# SOURCE RECORDS
import Summits.AtomisticToContinuum.Crystallization.Theorems.ChartedZeroExcessLayeredLatticeLiouvilleVE

/-!
# Zero-excess layered lattice Liouville — part VF (lens-2 g57, node «CrossLayerFlux»): the INTER-LAYER FLUX IDENTITY of the truncated operator.

The structural fact of the laminate in the STACKING direction (critic rows 909 (iii)(4) / 911 (ii): "to the stacking direction what
`isTruncHarmonicZ_latShift` is to the in-plane directions").  For a lattice field `φ`, the truncated linearised BOND FORCE on `X` from `Y` is
`bondF ϱ a b w φ X Y = nearK ϱ a b w X Y (φ Y − φ X)` (the summand of `truncResidual`, part UT); it is ANTISYMMETRIC under bond reversal
(`bondF_swap`, from `nearK_comm` = evenness of `forceConst`).  The FLUX of `φ` through the gap above layer `m`, carried by the bonds of a finite
site set `Ω`, is `layerFlux ϱ a b w φ Ω m = Σ_{X ∈ Ω} Σ_{Y ∈ Ω} [X.2 ≤ m < Y.2] bondF X Y`.  Proved here, hypothesis-free:
* ★ `layerFlux_sub_layerFlux` — the DISCRETE DIVERGENCE IDENTITY `layerFlux Ω m − layerFlux Ω (m − 1) = Σ_{X ∈ Ω, X.2 = m} Σ_{Y ∈ Ω} bondF X Y`
  (pure antisymmetry: the in-layer double sum cancels);
* ★★ `layerFlux_sub_layerFlux_of_harmonic` — FLUX CONSERVATION: if `φ` has vanishing truncated residual at every site of layer `m` in `Ω` and `Ω`
  contains every site within model distance `ϱ` of those sites, then `layerFlux Ω m = layerFlux Ω (m − 1)`; and the BOUNDARY FORM
  `layerFlux_sub_layerFlux_eq_neg_boundary` — in general the difference is minus the flux through the bonds leaving `Ω` from layer `m`.
Bricks of (LD) `LinearExcessDecayZ` (brick (4), the cross-layer chain); nothing of the column is re-typed, nothing here is an item.
-/

noncomputable section

open scoped BigOperators InnerProductSpace RealInnerProductSpace
open MeasureTheory Set Metric Filter Topology
open Summit.AtomisticToContinuum.Crystallization.Theorems.ChartedPlanarOrderRigidityDoor (E3 IsNash atomsIn)
open Summit.AtomisticToContinuum.Crystallization.Theorems.ChartedPlanarOrderDensityDichotomy (μS IsSep nK nK_nonneg)
open Summit.AtomisticToContinuum.Crystallization.Theorems.ChartedPlanarOrderDoorLayered (Layered layeredHom_eq_layered)

namespace Summit.AtomisticToContinuum.Crystallization.Theorems.ChartedZeroExcessLayeredLatticeLiouville

section CrossLayerFlux

variable {c : ℝ} {a b : E3} {w : ℤ → E3}

/-! ### VF.1  The bond force and its antisymmetry -/

/-- the `ϱ`-truncated linearised BOND FORCE exerted on the site `X` by the site `Y` in the lattice field `φ` — the summand of `truncResidual`. [this file, g57] -/
def bondF (ϱ : ℝ) (a b : E3) (w : ℤ → E3) (φ : Cell 2 → ℤ → E3) (X Y : Cell 2 × ℤ) : E3 :=
  nearK ϱ a b w X Y (φ Y.1 Y.2 - φ X.1 X.2)

/-- ★ BOND REVERSAL ANTISYMMETRY (action = reaction): `bondF φ Y X = −bondF φ X Y`. [this file, g57] -/
theorem bondF_swap (ϱ : ℝ) (a b : E3) (w : ℤ → E3) (φ : Cell 2 → ℤ → E3) (X Y : Cell 2 × ℤ) :
    bondF ϱ a b w φ Y X = -bondF ϱ a b w φ X Y := by
  unfold bondF
  rw [nearK_comm, ← nearK_neg, neg_sub]

/-- The self-bond carries no force. [formal bookkeeping] -/
theorem bondF_self (ϱ : ℝ) (a b : E3) (w : ℤ → E3) (φ : Cell 2 → ℤ → E3) (X : Cell 2 × ℤ) : bondF ϱ a b w φ X X = 0 := by
  have h := bondF_swap ϱ a b w φ X X
  have h2 : (2 : ℝ) • bondF ϱ a b w φ X X = 0 := by
    rw [two_smul]
    nth_rewrite 1 [h]
    exact neg_add_cancel _
  exact (smul_eq_zero.mp h2).resolve_left two_ne_zero

/-- the truncated residual is the total bond force: `truncResidual φ X = Σ_{Y ∈ N} bondF φ X Y` for any finset `N` containing the near sites of `X`.
[formal bookkeeping] -/
theorem truncResidual_eq_sum_bondF {ϱ : ℝ} {X : Cell 2 × ℤ} {N : Finset (Cell 2 × ℤ)}
    (hN : ∀ Y : Cell 2 × ℤ, ‖lsite a b w Y.1 Y.2 - lsite a b w X.1 X.2‖ ≤ ϱ → Y ∈ N) (φ : Cell 2 → ℤ → E3) :
    truncResidual ϱ a b w φ X = ∑ Y ∈ N, bondF ϱ a b w φ X Y :=
  truncResidual_eq_sum_nearK hN φ

/-- bonds longer than `ϱ` in the model carry no force. [formal bookkeeping] -/
theorem bondF_eq_zero_of_far {ϱ : ℝ} {φ : Cell 2 → ℤ → E3} {X Y : Cell 2 × ℤ} (h : ϱ < ‖lsite a b w Y.1 Y.2 - lsite a b w X.1 X.2‖) :
    bondF ϱ a b w φ X Y = 0 := by
  unfold bondF nearK
  rw [if_pos h]

/-- An antisymmetric kernel has vanishing double sum over a finite square. [formal bookkeeping] -/
theorem sum_sum_eq_zero_of_antisymm {S : Finset (Cell 2 × ℤ)} {g : Cell 2 × ℤ → Cell 2 × ℤ → E3} (hg : ∀ X Y, g Y X = -g X Y) :
    ∑ X ∈ S, ∑ Y ∈ S, g X Y = 0 := by
  have h : ∑ X ∈ S, ∑ Y ∈ S, g X Y = -∑ X ∈ S, ∑ Y ∈ S, g X Y := by
    conv_lhs => rw [Finset.sum_comm]
    rw [← Finset.sum_neg_distrib]
    refine Finset.sum_congr rfl fun Y _ => ?_
    rw [← Finset.sum_neg_distrib]
    exact Finset.sum_congr rfl fun X _ => hg Y X
  have h2 : (2 : ℝ) • ∑ X ∈ S, ∑ Y ∈ S, g X Y = 0 := by
    rw [two_smul]
    nth_rewrite 1 [h]
    exact neg_add_cancel _
  exact (smul_eq_zero.mp h2).resolve_left two_ne_zero

/-- A symmetrically WEIGHTED antisymmetric kernel has vanishing double sum. [formal bookkeeping] -/
theorem sum_sum_ite_eq_zero_of_symm {S : Finset (Cell 2 × ℤ)} {p : Cell 2 × ℤ → Cell 2 × ℤ → Prop} [∀ X Y, Decidable (p X Y)]
    (hp : ∀ X Y, p X Y ↔ p Y X) (ϱ : ℝ) (a b : E3) (w : ℤ → E3) (φ : Cell 2 → ℤ → E3) :
    ∑ X ∈ S, ∑ Y ∈ S, (if p X Y then bondF ϱ a b w φ X Y else 0) = 0 := by
  refine sum_sum_eq_zero_of_antisymm fun X Y => ?_
  by_cases h : p X Y
  · rw [if_pos h, if_pos ((hp X Y).mp h), bondF_swap]
  · rw [if_neg h, if_neg (fun h' => h ((hp Y X).mp h')), neg_zero]

/-! ### VF.2  The inter-layer flux and the discrete divergence identity -/

/-- the INTER-LAYER FLUX of `φ` through the gap above layer `m`, carried by the bonds of the finite site set `Ω`:
`Σ_{X ∈ Ω, X.2 ≤ m} Σ_{Y ∈ Ω, m < Y.2} bondF φ X Y` (the force the part of `Ω` above the gap exerts on the part below). [this file, g57] -/
def layerFlux (ϱ : ℝ) (a b : E3) (w : ℤ → E3) (φ : Cell 2 → ℤ → E3) (Ω : Finset (Cell 2 × ℤ)) (m : ℤ) : E3 :=
  ∑ X ∈ Ω, ∑ Y ∈ Ω, (if X.2 ≤ m ∧ m < Y.2 then bondF ϱ a b w φ X Y else 0)

/-- pointwise bookkeeping of the gap indicators: `[X.2 ≤ m < Y.2] − [X.2 ≤ m−1 < Y.2] = [X.2 = m] − ω(X, Y)` with the SYMMETRIC weight
`ω = [X.2 = m ∧ Y.2 ≤ m] + [X.2 < m ∧ Y.2 = m]`. [formal bookkeeping] -/
theorem gap_indicator_sub (m : ℤ) (X Y : Cell 2 × ℤ) (f : E3) :
    ((if X.2 ≤ m ∧ m < Y.2 then f else 0) - if X.2 ≤ m - 1 ∧ m - 1 < Y.2 then f else 0) =
      (if X.2 = m then f else 0) -
        ((if X.2 = m ∧ Y.2 ≤ m then f else 0) + if X.2 < m ∧ Y.2 = m then f else 0) := by
  split_ifs <;> first | (exfalso; omega) | simp

/-- The weight `ω` is symmetric. [formal bookkeeping] -/
theorem gap_weight_symm (m : ℤ) (X Y : Cell 2 × ℤ) :
    (X.2 = m ∧ Y.2 ≤ m ∨ X.2 < m ∧ Y.2 = m) ↔ (Y.2 = m ∧ X.2 ≤ m ∨ Y.2 < m ∧ X.2 = m) := by
  omega

/-- ★ **THE DISCRETE DIVERGENCE IDENTITY**: `layerFlux Ω m − layerFlux Ω (m − 1) = Σ_{X ∈ Ω, X.2 = m} Σ_{Y ∈ Ω} bondF φ X Y` — the net flux into
layer `m` through the two adjacent gaps is the total force on layer `m` from the bonds of `Ω` (the in-layer bonds cancel by antisymmetry).
Hypothesis-free. [this file, g57] -/
theorem layerFlux_sub_layerFlux (ϱ : ℝ) (a b : E3) (w : ℤ → E3) (φ : Cell 2 → ℤ → E3) (Ω : Finset (Cell 2 × ℤ)) (m : ℤ) :
    layerFlux ϱ a b w φ Ω m - layerFlux ϱ a b w φ Ω (m - 1) =
      ∑ X ∈ Ω.filter (fun X => X.2 = m), ∑ Y ∈ Ω, bondF ϱ a b w φ X Y := by
  have hω : ∑ X ∈ Ω, ∑ Y ∈ Ω, (if (X.2 = m ∧ Y.2 ≤ m ∨ X.2 < m ∧ Y.2 = m) then bondF ϱ a b w φ X Y else 0) = 0 :=
    sum_sum_ite_eq_zero_of_symm (fun X Y => gap_weight_symm m X Y) ϱ a b w φ
  have hsplit : ∀ X Y : Cell 2 × ℤ, ((if X.2 = m ∧ Y.2 ≤ m then bondF ϱ a b w φ X Y else 0) +
      if X.2 < m ∧ Y.2 = m then bondF ϱ a b w φ X Y else 0) =
      (if (X.2 = m ∧ Y.2 ≤ m ∨ X.2 < m ∧ Y.2 = m) then bondF ϱ a b w φ X Y else 0) := by
    intro X Y
    split_ifs <;> first | (exfalso; omega) | simp
  unfold layerFlux
  rw [Finset.sum_filter, ← Finset.sum_sub_distrib]
  have key : ∀ X ∈ Ω, ((∑ Y ∈ Ω, if X.2 ≤ m ∧ m < Y.2 then bondF ϱ a b w φ X Y else 0) -
      ∑ Y ∈ Ω, if X.2 ≤ m - 1 ∧ m - 1 < Y.2 then bondF ϱ a b w φ X Y else 0) =
      (if X.2 = m then ∑ Y ∈ Ω, bondF ϱ a b w φ X Y else 0) -
        ∑ Y ∈ Ω, (if (X.2 = m ∧ Y.2 ≤ m ∨ X.2 < m ∧ Y.2 = m) then bondF ϱ a b w φ X Y else 0) := by
    intro X _
    have hX : (if X.2 = m then ∑ Y ∈ Ω, bondF ϱ a b w φ X Y else 0) = ∑ Y ∈ Ω, (if X.2 = m then bondF ϱ a b w φ X Y else 0) := by
      split_ifs
      · rfl
      · rw [Finset.sum_const_zero]
    rw [hX, ← Finset.sum_sub_distrib, ← Finset.sum_sub_distrib]
    refine Finset.sum_congr rfl fun Y _ => ?_
    rw [gap_indicator_sub, hsplit]
  rw [Finset.sum_congr rfl key, Finset.sum_sub_distrib, hω, sub_zero]

/-! ### VF.3  Flux conservation for truncated-harmonic fields -/

/-- ★★ **FLUX CONSERVATION ACROSS A HARMONIC LAYER**: if the truncated residual of `φ` vanishes at every site of layer `m` in `Ω`, and `Ω` contains
every site within model distance `ϱ` of those sites, then the flux through the gap above layer `m` equals the flux through the gap below it.
[this file, g57] -/
theorem layerFlux_sub_layerFlux_of_harmonic {ϱ : ℝ} {φ : Cell 2 → ℤ → E3} {Ω : Finset (Cell 2 × ℤ)} {m : ℤ}
    (hres : ∀ X ∈ Ω, X.2 = m → truncResidual ϱ a b w φ X = 0)
    (hΩ : ∀ X ∈ Ω, X.2 = m → ∀ Y : Cell 2 × ℤ, ‖lsite a b w Y.1 Y.2 - lsite a b w X.1 X.2‖ ≤ ϱ → Y ∈ Ω) :
    layerFlux ϱ a b w φ Ω m = layerFlux ϱ a b w φ Ω (m - 1) := by
  rw [← sub_eq_zero, layerFlux_sub_layerFlux]
  refine Finset.sum_eq_zero fun X hX => ?_
  rw [Finset.mem_filter] at hX
  rw [← truncResidual_eq_sum_bondF (hΩ X hX.1 hX.2) φ]
  exact hres X hX.1 hX.2

/-- the same from truncated harmonicity on a set `P` containing layer `m` of `Ω`. [formal bookkeeping] -/
theorem layerFlux_sub_layerFlux_of_isTruncHarmonicZ {ϱ : ℝ} {φ : Cell 2 → ℤ → E3} {P : Set (Cell 2 × ℤ)} {Ω : Finset (Cell 2 × ℤ)} {m : ℤ}
    (hφ : IsTruncHarmonicZ ϱ a b w φ P) (hP : ∀ X ∈ Ω, X.2 = m → X ∈ P)
    (hΩ : ∀ X ∈ Ω, X.2 = m → ∀ Y : Cell 2 × ℤ, ‖lsite a b w Y.1 Y.2 - lsite a b w X.1 X.2‖ ≤ ϱ → Y ∈ Ω) :
    layerFlux ϱ a b w φ Ω m = layerFlux ϱ a b w φ Ω (m - 1) :=
  layerFlux_sub_layerFlux_of_harmonic (fun X hX hXm => truncResidual_eq_zero_of_isTruncHarmonicZ hφ (hP X hX hXm)) hΩ

/-- ★ iterated conservation: across a STACK of harmonic layers `m₀ < m' ≤ m₀ + k` the flux is constant. [this file, g57] -/
theorem layerFlux_eq_layerFlux_of_harmonic {ϱ : ℝ} {φ : Cell 2 → ℤ → E3} {Ω : Finset (Cell 2 × ℤ)} {m₀ : ℤ} {k : ℕ}
    (hres : ∀ X ∈ Ω, m₀ < X.2 → X.2 ≤ m₀ + k → truncResidual ϱ a b w φ X = 0)
    (hΩ : ∀ X ∈ Ω, m₀ < X.2 → X.2 ≤ m₀ + k → ∀ Y : Cell 2 × ℤ, ‖lsite a b w Y.1 Y.2 - lsite a b w X.1 X.2‖ ≤ ϱ → Y ∈ Ω) :
    layerFlux ϱ a b w φ Ω (m₀ + k) = layerFlux ϱ a b w φ Ω m₀ := by
  induction k with
  | zero => simp
  | succ k ih =>
    have hk : (m₀ + ((k + 1 : ℕ) : ℤ)) - 1 = m₀ + (k : ℤ) := by push_cast; ring
    rw [layerFlux_sub_layerFlux_of_harmonic (fun X hX hXm => hres X hX (by omega) (le_of_eq hXm))
      (fun X hX hXm => hΩ X hX (by omega) (le_of_eq hXm)), hk]
    exact ih (fun X hX h1 h2 => hres X hX h1 (by push_cast; omega)) (fun X hX h1 h2 => hΩ X hX h1 (by push_cast; omega))

/-- ★ THE BOUNDARY FORM: for a layer `m` of `Ω` on which the truncated residual vanishes, and any finset `N ⊇ Ω` containing all near sites of that layer,
`layerFlux Ω m − layerFlux Ω (m − 1) = −Σ_{X ∈ Ω, X.2 = m} Σ_{Y ∈ N \ Ω} bondF φ X Y` — the flux defect is the force carried by the bonds LEAVING `Ω`
from layer `m` (the lateral boundary flux). [this file, g57] -/
theorem layerFlux_sub_layerFlux_eq_neg_boundary {ϱ : ℝ} {φ : Cell 2 → ℤ → E3} {Ω N : Finset (Cell 2 × ℤ)} {m : ℤ} (hΩN : Ω ⊆ N)
    (hres : ∀ X ∈ Ω, X.2 = m → truncResidual ϱ a b w φ X = 0)
    (hN : ∀ X ∈ Ω, X.2 = m → ∀ Y : Cell 2 × ℤ, ‖lsite a b w Y.1 Y.2 - lsite a b w X.1 X.2‖ ≤ ϱ → Y ∈ N) :
    layerFlux ϱ a b w φ Ω m - layerFlux ϱ a b w φ Ω (m - 1) =
      -∑ X ∈ Ω.filter (fun X => X.2 = m), ∑ Y ∈ N \ Ω, bondF ϱ a b w φ X Y := by
  rw [layerFlux_sub_layerFlux, ← Finset.sum_neg_distrib]
  refine Finset.sum_congr rfl fun X hX => ?_
  rw [Finset.mem_filter] at hX
  have htot : ∑ Y ∈ N, bondF ϱ a b w φ X Y = 0 := by
    rw [← truncResidual_eq_sum_bondF (hN X hX.1 hX.2) φ]
    exact hres X hX.1 hX.2
  rw [← Finset.sum_sdiff hΩN] at htot
  rw [eq_neg_iff_add_eq_zero, add_comm]
  exact htot

/-! ### VF.4  First properties of the flux -/

/-- the flux is additive in the field. [formal bookkeeping] -/
theorem layerFlux_add (ϱ : ℝ) (a b : E3) (w : ℤ → E3) (φ ψ : Cell 2 → ℤ → E3) (Ω : Finset (Cell 2 × ℤ)) (m : ℤ) :
    layerFlux ϱ a b w (φ + ψ) Ω m = layerFlux ϱ a b w φ Ω m + layerFlux ϱ a b w ψ Ω m := by
  unfold layerFlux
  rw [← Finset.sum_add_distrib]
  refine Finset.sum_congr rfl fun X _ => ?_
  rw [← Finset.sum_add_distrib]
  refine Finset.sum_congr rfl fun Y _ => ?_
  split_ifs
  · unfold bondF
    rw [← nearK_add]
    congr 1
    simp only [Pi.add_apply]
    abel
  · rw [add_zero]

/-- the flux of a constant field vanishes. [formal bookkeeping] -/
theorem layerFlux_const (ϱ : ℝ) (a b : E3) (w : ℤ → E3) (v : E3) (Ω : Finset (Cell 2 × ℤ)) (m : ℤ) :
    layerFlux ϱ a b w (fun _ _ => v) Ω m = 0 := by
  unfold layerFlux bondF
  refine Finset.sum_eq_zero fun X _ => Finset.sum_eq_zero fun Y _ => ?_
  rw [sub_self]
  unfold nearK
  split_ifs <;> simp

/-- the flux through a gap outside the layer range of `Ω` vanishes (no bond of `Ω` crosses it). [formal bookkeeping] -/
theorem layerFlux_eq_zero_of_forall_le {ϱ : ℝ} {φ : Cell 2 → ℤ → E3} {Ω : Finset (Cell 2 × ℤ)} {m : ℤ} (h : ∀ X ∈ Ω, X.2 ≤ m) :
    layerFlux ϱ a b w φ Ω m = 0 := by
  unfold layerFlux
  refine Finset.sum_eq_zero fun X _ => Finset.sum_eq_zero fun Y hY => ?_
  rw [if_neg (fun h' => not_le.mpr h'.2 (h Y hY))]

/-- Companion: no site of `Ω` lies at or below the gap. [formal bookkeeping] -/
theorem layerFlux_eq_zero_of_forall_lt {ϱ : ℝ} {φ : Cell 2 → ℤ → E3} {Ω : Finset (Cell 2 × ℤ)} {m : ℤ} (h : ∀ X ∈ Ω, m < X.2) :
    layerFlux ϱ a b w φ Ω m = 0 := by
  unfold layerFlux
  refine Finset.sum_eq_zero fun X hX => Finset.sum_eq_zero fun Y _ => ?_
  rw [if_neg (fun h' => not_le.mpr (h X hX) h'.1)]

end CrossLayerFlux

end Summit.AtomisticToContinuum.Crystallization.Theorems.ChartedZeroExcessLayeredLatticeLiouville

# WHAT YOU WILL DO
Lines holding the string "this" must be copied out of the entries above.

# RESPONSE BOX
/-- the `ϱ`-truncated linearised BOND FORCE exerted on the site `X` by the site `Y` in the lattice field `φ` — the summand of `truncResidual`. [this file, g57] -/
/-- ★ BOND REVERSAL ANTISYMMETRY (action = reaction): `bondF φ Y X = −bondF φ X Y`. [this file, g57] -/
`Σ_{X ∈ Ω, X.2 ≤ m} Σ_{Y ∈ Ω, m < Y.2} bondF φ X Y` (the force the part of `Ω` above the gap exerts on the part below). [this file, g57] -/
Hypothesis-free. [this file, g57] -/
[this file, g57] -/
/-- ★ iterated conservation: across a STACK of harmonic layers `m₀ < m' ≤ m₀ + k` the flux is constant. [this file, g57] -/
from layer `m` (the lateral boundary flux). [this file, g57] -/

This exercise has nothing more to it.